import Summits.Ventures.PercRepro.C041RelaxedTriangleBridge

/-!
# THE RELAXED TRIANGLE — the generator cone of the relaxed domain and (P) at the triangle on it
(mine-3, gen 59; C-041.md §21 (g)–(l))

THEOREM (RELAXED TRIANGLE) says: if two hanging one-anchor zones satisfy (P) — `K4v` — together with the TRIVIAL
BOUNDS `0 ≤ I_F`, `0 ≤ I₁ ≤ T₁`, `0 ≤ I₂ ≤ T₂` (`Rel`), then the triangle `a – u – u′ – a` carrying them satisfies (P):
`K4v (thetaTri w w′)`.  The proof is a convexity reduction: the relaxed domain is the convex CONE generated by the
apex `1`, the recession rays `eT1`, `eT2` and the four extreme curves `sixF1`, `sixF2`, `sixF2m`, `sixF3` of
`C041RelaxedTriangleBridge` (`Base`; their non-negative combinations form `GenCone`); `thetaTri` is bilinear
(`thetaTri_add_left`, `thetaTri_smul_left`, `thetaTri_comm`) and `K4v` is a convex cone (`K4v_add`, `K4v_smul`), so
(P) at the output on `GenCone × GenCone` follows from the finitely many generator pairs (`K4v_thetaTri_base`):
curve × curve are the ten kernel cases of the bridge module (`thetaTri_comm` for the mirrored pairs), `w × 1` is (P)
of `w` itself (`K4v_thetaTri_one`: `thetaTri w 1 = 3ℓ(ψw) + 2w`), and `w × eT1` / `w × eT2` are the RAY CONDITION
in homogeneous form (`ray_condition_hom`, `K4v_thetaTri_eT1_right`, `K4v_thetaTri_eT2_right`).  The decomposition
`Rel w → GenCone w` and the theorem itself are in `C041RelaxedTriangleMain`.
-/

namespace PercRepro

namespace RelaxedTriangle

open TreeClosure

/-! ## The relaxed domain, its generators and the cone they generate -/

/-- THE RELAXED DOMAIN: (P) together with the trivial bounds `0 ≤ I_F`, `0 ≤ I₁ ≤ T₁`, `0 ≤ I₂ ≤ T₂` of a
six-vector `(F, F + T₁, F + T₂, I_F, I_F + I₁, I_F + I₂)`. -/
structure Rel (w : Vec6) : Prop where
  k4 : K4v w
  iF_nonneg : 0 ≤ w 3
  i1_nonneg : 0 ≤ w 4 - w 3
  i1_le : w 4 - w 3 ≤ w 1 - w 0
  i2_nonneg : 0 ≤ w 5 - w 3
  i2_le : w 5 - w 3 ≤ w 2 - w 0

/-- The recession ray `e_{T₁} = (0, 1, 0, 0, 0, 0)`: one valid type-1 state. -/
def eT1 : Vec6 := ![0, 1, 0, 0, 0, 0]

/-- The recession ray `e_{T₂} = (0, 0, 1, 0, 0, 0)`: one valid type-2 state. -/
def eT2 : Vec6 := ![0, 0, 1, 0, 0, 0]

/-- The generators of the relaxed domain: the apex `1` (one invalid state without type), the two rays and the four
extreme curves (C-041.md §21 (h)). -/
inductive Base : Vec6 → Prop
  | one : Base 1
  | rayT1 : Base eT1
  | rayT2 : Base eT2
  | f1 (p : ℝ) (hp : 0 ≤ p) : Base (sixF1 p)
  | f2 (p : ℝ) (hp : 0 ≤ p) : Base (sixF2 p)
  | f2m (p : ℝ) (hp : 0 ≤ p) : Base (sixF2m p)
  | f3 (p : ℝ) (hp : 0 ≤ p) : Base (sixF3 p)

/-- The convex cone generated by `Base`. -/
inductive GenCone : Vec6 → Prop
  | base {w : Vec6} : Base w → GenCone w
  | add {x y : Vec6} : GenCone x → GenCone y → GenCone (x + y)
  | smul {x : Vec6} (c : ℝ) (hc : 0 ≤ c) : GenCone x → GenCone (c • x)

/-! ## (P) is a convex cone condition; the triangle map is bilinear -/

/-- `K4v` is closed under addition. -/
theorem K4v_add {x y : Vec6} (hx : K4v x) (hy : K4v y) : K4v (x + y) := by
  unfold K4v at *
  have := hx.add hy
  convert this using 1 <;> simp only [Pi.add_apply] <;> ring

/-- `K4v` is closed under non-negative scaling. -/
theorem K4v_smul {x : Vec6} (hx : K4v x) {c : ℝ} (hc : 0 ≤ c) : K4v (c • x) := by
  unfold K4v at *
  have := hx.smul hc
  convert this using 1 <;> simp only [Pi.smul_apply, smul_eq_mul] <;> ring

/-- **The triangle map, coordinate by coordinate** (`n = L₁ + L₂ − L₀`, `k = M₁ + M₂ − M₀` of each zone,
`N`, `K` the same for the product zone): an explicit bilinear form in the two six-vectors. -/
theorem thetaTri_eq_vec (w w' : Vec6) : thetaTri w w' =
    ![2 * (w 0 * w' 0) + (w 1 + w 2 - w 0) * (w' 1 + w' 2 - w' 0) + (w 1 + w 2) * w' 0 + w 0 * (w' 1 + w' 2)
        + (w 1 * w' 1 + w 2 * w' 2 - w 0 * w' 0),
      2 * (w 1 * w' 1) + (w 1 + w 2 - w 0) * (w' 1 + w' 2 - w' 0) + (2 * w 1 + w 2 - w 0) * w' 1
        + w 1 * (2 * w' 1 + w' 2 - w' 0) + (w 1 * w' 1 + w 2 * w' 2 - w 0 * w' 0),
      2 * (w 2 * w' 2) + (w 1 + w 2 - w 0) * (w' 1 + w' 2 - w' 0) + (w 1 + 2 * w 2 - w 0) * w' 2
        + w 2 * (w' 1 + 2 * w' 2 - w' 0) + (w 1 * w' 1 + w 2 * w' 2 - w 0 * w' 0),
      2 * (w 0 * w' 0) + (w 4 + w 5 - w 3) * (w' 4 + w' 5 - w' 3) + (w 0 + (w 4 + w 5 - w 3)) * w' 3
        + w 3 * (w' 0 + (w' 4 + w' 5 - w' 3)) + (w 4 * w' 4 + w 5 * w' 5 - w 3 * w' 3),
      2 * (w 1 * w' 1) + (w 4 + w 5 - w 3) * (w' 4 + w' 5 - w' 3) + (w 1 + (w 4 + w 5 - w 3)) * w' 4
        + w 4 * (w' 1 + (w' 4 + w' 5 - w' 3)) + (w 4 * w' 4 + w 5 * w' 5 - w 3 * w' 3),
      2 * (w 2 * w' 2) + (w 4 + w 5 - w 3) * (w' 4 + w' 5 - w' 3) + (w 2 + (w 4 + w 5 - w 3)) * w' 5
        + w 5 * (w' 2 + (w' 4 + w' 5 - w' 3)) + (w 4 * w' 4 + w 5 * w' 5 - w 3 * w' 3)] := by
  ext i
  simp only [thetaTri_eq_sum, Pi.add_apply, Pi.mul_apply, thB, thR, ellv, ell, nAdm, kInv]
  fin_cases i <;> simp <;> ring

/-- The triangle map is additive in its first argument. -/
theorem thetaTri_add_left (x y w' : Vec6) : thetaTri (x + y) w' = thetaTri x w' + thetaTri y w' := by
  ext i
  simp only [thetaTri_eq_vec, Pi.add_apply]
  fin_cases i <;> simp <;> ring

/-- The triangle map is homogeneous in its first argument. -/
theorem thetaTri_smul_left (c : ℝ) (x w' : Vec6) : thetaTri (c • x) w' = c • thetaTri x w' := by
  ext i
  simp only [thetaTri_eq_vec, Pi.smul_apply, smul_eq_mul]
  fin_cases i <;> simp <;> ring

/-- The triangle map is symmetric in its two zones. -/
theorem thetaTri_comm (w w' : Vec6) : thetaTri w w' = thetaTri w' w := by
  ext i
  simp only [thetaTri_eq_vec]
  fin_cases i <;> simp <;> ring

/-- The triangle map is additive in its second argument. -/
theorem thetaTri_add_right (w x y : Vec6) : thetaTri w (x + y) = thetaTri w x + thetaTri w y := by
  rw [thetaTri_comm, thetaTri_add_left, thetaTri_comm x, thetaTri_comm y]

/-- The triangle map is homogeneous in its second argument. -/
theorem thetaTri_smul_right (c : ℝ) (w x : Vec6) : thetaTri w (c • x) = c • thetaTri w x := by
  rw [thetaTri_comm, thetaTri_smul_left, thetaTri_comm x]

/-! ## The apex and the rays against an arbitrary relaxed zone -/

/-- The triangle with the apex `1` at one exit: `θ_△(w, 1) = 3ℓ(ψw) + 2w`, whose 4-vector
`(8g + 3t₁ + 3t₂, 5t₁, 5t₂, 3g + 3t₁ + 3t₂ + 5k)` satisfies (P) exactly when `w` does. -/
theorem K4v_thetaTri_one {w : Vec6} (hw : K4v w) : K4v (thetaTri w 1) := by
  unfold K4v at *
  obtain ⟨h1, h2, h3, h4, h5⟩ := hw
  simp [thetaTri_eq_vec]
  refine ⟨?_, ?_, ?_, ?_, ?_⟩
  · nlinarith
  · nlinarith
  · nlinarith
  · nlinarith
  · nlinarith [h5]

/-- THE RAY CONDITION, homogeneous form (C-041.md §21 (g), (k)): for a relaxed zone `(F, U₁, U₂, t, j₁, j₂)`
(`t = σ`, `j₂ = I₂`), `(t + j₂ + U₂)² ≤ U₂ (5F + 6U₁ + U₂)` — the Cauchy–Schwarz field of the triangle with the
ray `e_{T₁}` at the other exit. -/
theorem ray_condition_hom (F U1 U2 t j2 : ℝ) (hF : 0 ≤ F) (hU1 : 0 ≤ U1) (hU2 : 0 ≤ U2) (ht0 : 0 ≤ t)
    (ht : t ^ 2 ≤ U1 * U2) (hj0 : 0 ≤ j2) (hjU : j2 ≤ U2) (hj : t + j2 ≤ F) :
    (t + j2 + U2) ^ 2 ≤ U2 * (5 * F + 6 * U1 + U2) := by
  have h2t : 2 * t ≤ U1 + U2 := by nlinarith [sq_nonneg (U1 - U2)]
  have hx0 : 0 ≤ t + j2 := by linarith
  rcases le_or_gt (t + U2) F with hm | hm
  · have hx : t + j2 ≤ t + U2 := by linarith
    have hU2le : U2 ≤ F := by linarith
    nlinarith [mul_nonneg hx0 (sub_nonneg.2 hx), mul_nonneg hj0 (sub_nonneg.2 hjU),
      mul_nonneg hU2 (sub_nonneg.2 hm), mul_nonneg ht0 (sub_nonneg.2 hjU), mul_nonneg hU2 (sub_nonneg.2 h2t),
      mul_nonneg hU2 (sub_nonneg.2 hU2le), mul_nonneg hU1 hU2, mul_nonneg hF hU2]
  · have key : F ^ 2 ≤ 3 * F * U2 + 6 * U1 * U2 := by
      rcases le_or_gt F (3 * U2) with h3 | h3
      · nlinarith [mul_nonneg hU1 hU2, mul_nonneg hF (sub_nonneg.2 h3)]
      · have htF : 2 * F ≤ 3 * t := by linarith
        nlinarith [mul_nonneg hU1 hU2, mul_nonneg (sub_nonneg.2 htF) (by positivity : (0 : ℝ) ≤ 3 * t + 2 * F),
          sq_nonneg F, mul_nonneg hF hU2]
    nlinarith [mul_nonneg hx0 (sub_nonneg.2 hj), mul_nonneg hU2 (sub_nonneg.2 hj), mul_nonneg hF (sub_nonneg.2 hj),
      key, mul_nonneg hU2 hU2, mul_nonneg hU1 hU2, mul_nonneg hF hU2]

/-- The triangle with the ray `e_{T₁}` at one exit and a relaxed zone at the other satisfies (P):
its 4-vector is `(2w₁ + w₂, 6w₁ + w₂ − 2w₀, w₂ − w₀, 2w₁ + w₄)`, `g − k = σ + I₂ + T₂`. -/
theorem K4v_thetaTri_eT1_right {w : Vec6} (hw : Rel w) : K4v (thetaTri w eT1) := by
  obtain ⟨hk, h3, h4, h5, h6, h7⟩ := hw
  unfold K4v at hk ⊢
  obtain ⟨k1, k2, k3, k4, k5⟩ := hk
  have hr := ray_condition_hom (w 0) (w 1 - w 0) (w 2 - w 0) (w 0 - (w 4 + w 5 - w 3)) (w 5 - w 3)
    (by linarith) k1 k2 (by linarith) k5 h6 h7 (by linarith)
  simp [thetaTri_eq_vec, eT1]
  refine ⟨?_, ?_, ?_, ?_, ?_⟩
  · nlinarith
  · nlinarith
  · nlinarith
  · nlinarith
  · nlinarith [hr]

/-- The triangle with the ray `e_{T₂}` at one exit and a relaxed zone at the other satisfies (P) (the mirror). -/
theorem K4v_thetaTri_eT2_right {w : Vec6} (hw : Rel w) : K4v (thetaTri w eT2) := by
  obtain ⟨hk, h3, h4, h5, h6, h7⟩ := hw
  unfold K4v at hk ⊢
  obtain ⟨k1, k2, k3, k4, k5⟩ := hk
  have hr := ray_condition_hom (w 0) (w 2 - w 0) (w 1 - w 0) (w 0 - (w 4 + w 5 - w 3)) (w 4 - w 3)
    (by linarith) k2 k1 (by linarith) (by rw [mul_comm]; exact k5) h4 h5 (by linarith)
  simp [thetaTri_eq_vec, eT2]
  refine ⟨?_, ?_, ?_, ?_, ?_⟩
  · nlinarith
  · nlinarith
  · nlinarith
  · nlinarith
  · nlinarith [hr]

/-! ## The generators lie in the relaxed domain -/

/-- The apex `1` is relaxed-feasible. -/
theorem Rel_one : Rel (1 : Vec6) := by
  refine ⟨?_, ?_, ?_, ?_, ?_, ?_⟩
  · unfold K4v
    simp
    refine ⟨?_, ?_, ?_, ?_, ?_⟩ <;> norm_num
  all_goals simp

/-- The ray `e_{T₁}` is relaxed-feasible. -/
theorem Rel_eT1 : Rel eT1 := by
  refine ⟨?_, ?_, ?_, ?_, ?_, ?_⟩
  · unfold K4v
    simp [eT1]
    refine ⟨?_, ?_, ?_, ?_, ?_⟩ <;> norm_num
  all_goals simp [eT1]

/-- The ray `e_{T₂}` is relaxed-feasible. -/
theorem Rel_eT2 : Rel eT2 := by
  refine ⟨?_, ?_, ?_, ?_, ?_, ?_⟩
  · unfold K4v
    simp [eT2]
    refine ⟨?_, ?_, ?_, ?_, ?_⟩ <;> norm_num
  all_goals simp [eT2]

/-- The F1 points are relaxed-feasible. -/
theorem Rel_sixF1 (p : ℝ) (hp : 0 ≤ p) : Rel (sixF1 p) := by
  refine ⟨?_, ?_, ?_, ?_, ?_, ?_⟩
  · unfold K4v
    simp [sixF1, sixN]
    refine ⟨?_, ?_, ?_, ?_, ?_⟩ <;> nlinarith [sq_nonneg p]
  all_goals simp [sixF1, sixN] <;> nlinarith [sq_nonneg p]

/-- The F2 points are relaxed-feasible. -/
theorem Rel_sixF2 (p : ℝ) (hp : 0 ≤ p) : Rel (sixF2 p) := by
  refine ⟨?_, ?_, ?_, ?_, ?_, ?_⟩
  · unfold K4v
    simp [sixF2, sixN]
    refine ⟨?_, ?_, ?_, ?_, ?_⟩ <;> nlinarith [sq_nonneg p]
  all_goals simp [sixF2, sixN] <;> nlinarith [sq_nonneg p]

/-- The F2′ points are relaxed-feasible. -/
theorem Rel_sixF2m (p : ℝ) (hp : 0 ≤ p) : Rel (sixF2m p) := by
  refine ⟨?_, ?_, ?_, ?_, ?_, ?_⟩
  · unfold K4v
    simp [sixF2m, sixN]
    refine ⟨?_, ?_, ?_, ?_, ?_⟩ <;> nlinarith [sq_nonneg p]
  all_goals simp [sixF2m, sixN] <;> nlinarith [sq_nonneg p]

/-- The F3 points are relaxed-feasible. -/
theorem Rel_sixF3 (p : ℝ) (hp : 0 ≤ p) : Rel (sixF3 p) := by
  refine ⟨?_, ?_, ?_, ?_, ?_, ?_⟩
  · unfold K4v
    simp [sixF3, sixN]
    refine ⟨?_, ?_, ?_, ?_, ?_⟩ <;> nlinarith [sq_nonneg p]
  all_goals simp [sixF3, sixN] <;> nlinarith [sq_nonneg p]

/-- Every generator is relaxed-feasible. -/
theorem Rel_base {w : Vec6} (h : Base w) : Rel w := by
  cases h with
  | one => exact Rel_one
  | rayT1 => exact Rel_eT1
  | rayT2 => exact Rel_eT2
  | f1 p hp => exact Rel_sixF1 p hp
  | f2 p hp => exact Rel_sixF2 p hp
  | f2m p hp => exact Rel_sixF2m p hp
  | f3 p hp => exact Rel_sixF3 p hp

/-! ## (P) at the triangle on every pair of generators, hence on the generated cone -/

/-- **The generator pairs**: (P) at the triangle for every pair of generators — the ten curve pairs of the bridge
module, the apex against anything, the rays against anything. -/
theorem K4v_thetaTri_base {e e' : Vec6} (h : Base e) (h' : Base e') : K4v (thetaTri e e') := by
  cases h' with
  | one => exact K4v_thetaTri_one (Rel_base h).k4
  | rayT1 => exact K4v_thetaTri_eT1_right (Rel_base h)
  | rayT2 => exact K4v_thetaTri_eT2_right (Rel_base h)
  | f1 q hq =>
    cases h with
    | one => rw [thetaTri_comm]; exact K4v_thetaTri_one (Rel_sixF1 q hq).k4
    | rayT1 => rw [thetaTri_comm]; exact K4v_thetaTri_eT1_right (Rel_sixF1 q hq)
    | rayT2 => rw [thetaTri_comm]; exact K4v_thetaTri_eT2_right (Rel_sixF1 q hq)
    | f1 p hp => exact K4v_thetaTri_F1_F1 p q hp hq
    | f2 p hp => rw [thetaTri_comm]; exact K4v_thetaTri_F1_F2 q p hq hp
    | f2m p hp => rw [thetaTri_comm]; exact K4v_thetaTri_F1_F2m q p hq hp
    | f3 p hp => rw [thetaTri_comm]; exact K4v_thetaTri_F1_F3 q p hq hp
  | f2 q hq =>
    cases h with
    | one => rw [thetaTri_comm]; exact K4v_thetaTri_one (Rel_sixF2 q hq).k4
    | rayT1 => rw [thetaTri_comm]; exact K4v_thetaTri_eT1_right (Rel_sixF2 q hq)
    | rayT2 => rw [thetaTri_comm]; exact K4v_thetaTri_eT2_right (Rel_sixF2 q hq)
    | f1 p hp => exact K4v_thetaTri_F1_F2 p q hp hq
    | f2 p hp => exact K4v_thetaTri_F2_F2 p q hp hq
    | f2m p hp => rw [thetaTri_comm]; exact K4v_thetaTri_F2_F2m q p hq hp
    | f3 p hp => rw [thetaTri_comm]; exact K4v_thetaTri_F2_F3 q p hq hp
  | f2m q hq =>
    cases h with
    | one => rw [thetaTri_comm]; exact K4v_thetaTri_one (Rel_sixF2m q hq).k4
    | rayT1 => rw [thetaTri_comm]; exact K4v_thetaTri_eT1_right (Rel_sixF2m q hq)
    | rayT2 => rw [thetaTri_comm]; exact K4v_thetaTri_eT2_right (Rel_sixF2m q hq)
    | f1 p hp => exact K4v_thetaTri_F1_F2m p q hp hq
    | f2 p hp => exact K4v_thetaTri_F2_F2m p q hp hq
    | f2m p hp => exact K4v_thetaTri_F2m_F2m p q hp hq
    | f3 p hp => rw [thetaTri_comm]; exact K4v_thetaTri_F2m_F3 q p hq hp
  | f3 q hq =>
    cases h with
    | one => rw [thetaTri_comm]; exact K4v_thetaTri_one (Rel_sixF3 q hq).k4
    | rayT1 => rw [thetaTri_comm]; exact K4v_thetaTri_eT1_right (Rel_sixF3 q hq)
    | rayT2 => rw [thetaTri_comm]; exact K4v_thetaTri_eT2_right (Rel_sixF3 q hq)
    | f1 p hp => exact K4v_thetaTri_F1_F3 p q hp hq
    | f2 p hp => exact K4v_thetaTri_F2_F3 p q hp hq
    | f2m p hp => exact K4v_thetaTri_F2m_F3 p q hp hq
    | f3 p hp => exact K4v_thetaTri_F3_F3 p q hp hq

/-- (P) at the triangle for a cone member against a generator (linearity in the first zone). -/
theorem K4v_thetaTri_genCone_base {w e' : Vec6} (hw : GenCone w) (h' : Base e') : K4v (thetaTri w e') := by
  induction hw with
  | base h => exact K4v_thetaTri_base h h'
  | add _ _ ihx ihy => rw [thetaTri_add_left]; exact K4v_add ihx ihy
  | smul c hc _ ih => rw [thetaTri_smul_left]; exact K4v_smul ih hc

/-- **(P) at the triangle on the generated cone**: for `w, w′ ∈ GenCone`, `K4v (thetaTri w w′)`. -/
theorem K4v_thetaTri_of_genCone {w w' : Vec6} (hw : GenCone w) (hw' : GenCone w') : K4v (thetaTri w w') := by
  induction hw' with
  | base h' => exact K4v_thetaTri_genCone_base hw h'
  | add _ _ ihx ihy => rw [thetaTri_add_right]; exact K4v_add ihx ihy
  | smul c hc _ ih => rw [thetaTri_smul_right]; exact K4v_smul ih hc

end RelaxedTriangle

end PercRepro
# # # #
To do: The response must contain each line above that holds the string "have".

Task result:
  have := hx.add hy
  have := hx.smul hc
  have h2t : 2 * t ≤ U1 + U2 := by nlinarith [sq_nonneg (U1 - U2)]
  have hx0 : 0 ≤ t + j2 := by linarith
  · have hx : t + j2 ≤ t + U2 := by linarith
    have hU2le : U2 ≤ F := by linarith
  · have key : F ^ 2 ≤ 3 * F * U2 + 6 * U1 * U2 := by
      · have htF : 2 * F ≤ 3 * t := by linarith
  have hr := ray_condition_hom (w 0) (w 1 - w 0) (w 2 - w 0) (w 0 - (w 4 + w 5 - w 3)) (w 5 - w 3)
  have hr := ray_condition_hom (w 0) (w 2 - w 0) (w 1 - w 0) (w 0 - (w 4 + w 5 - w 3)) (w 4 - w 3)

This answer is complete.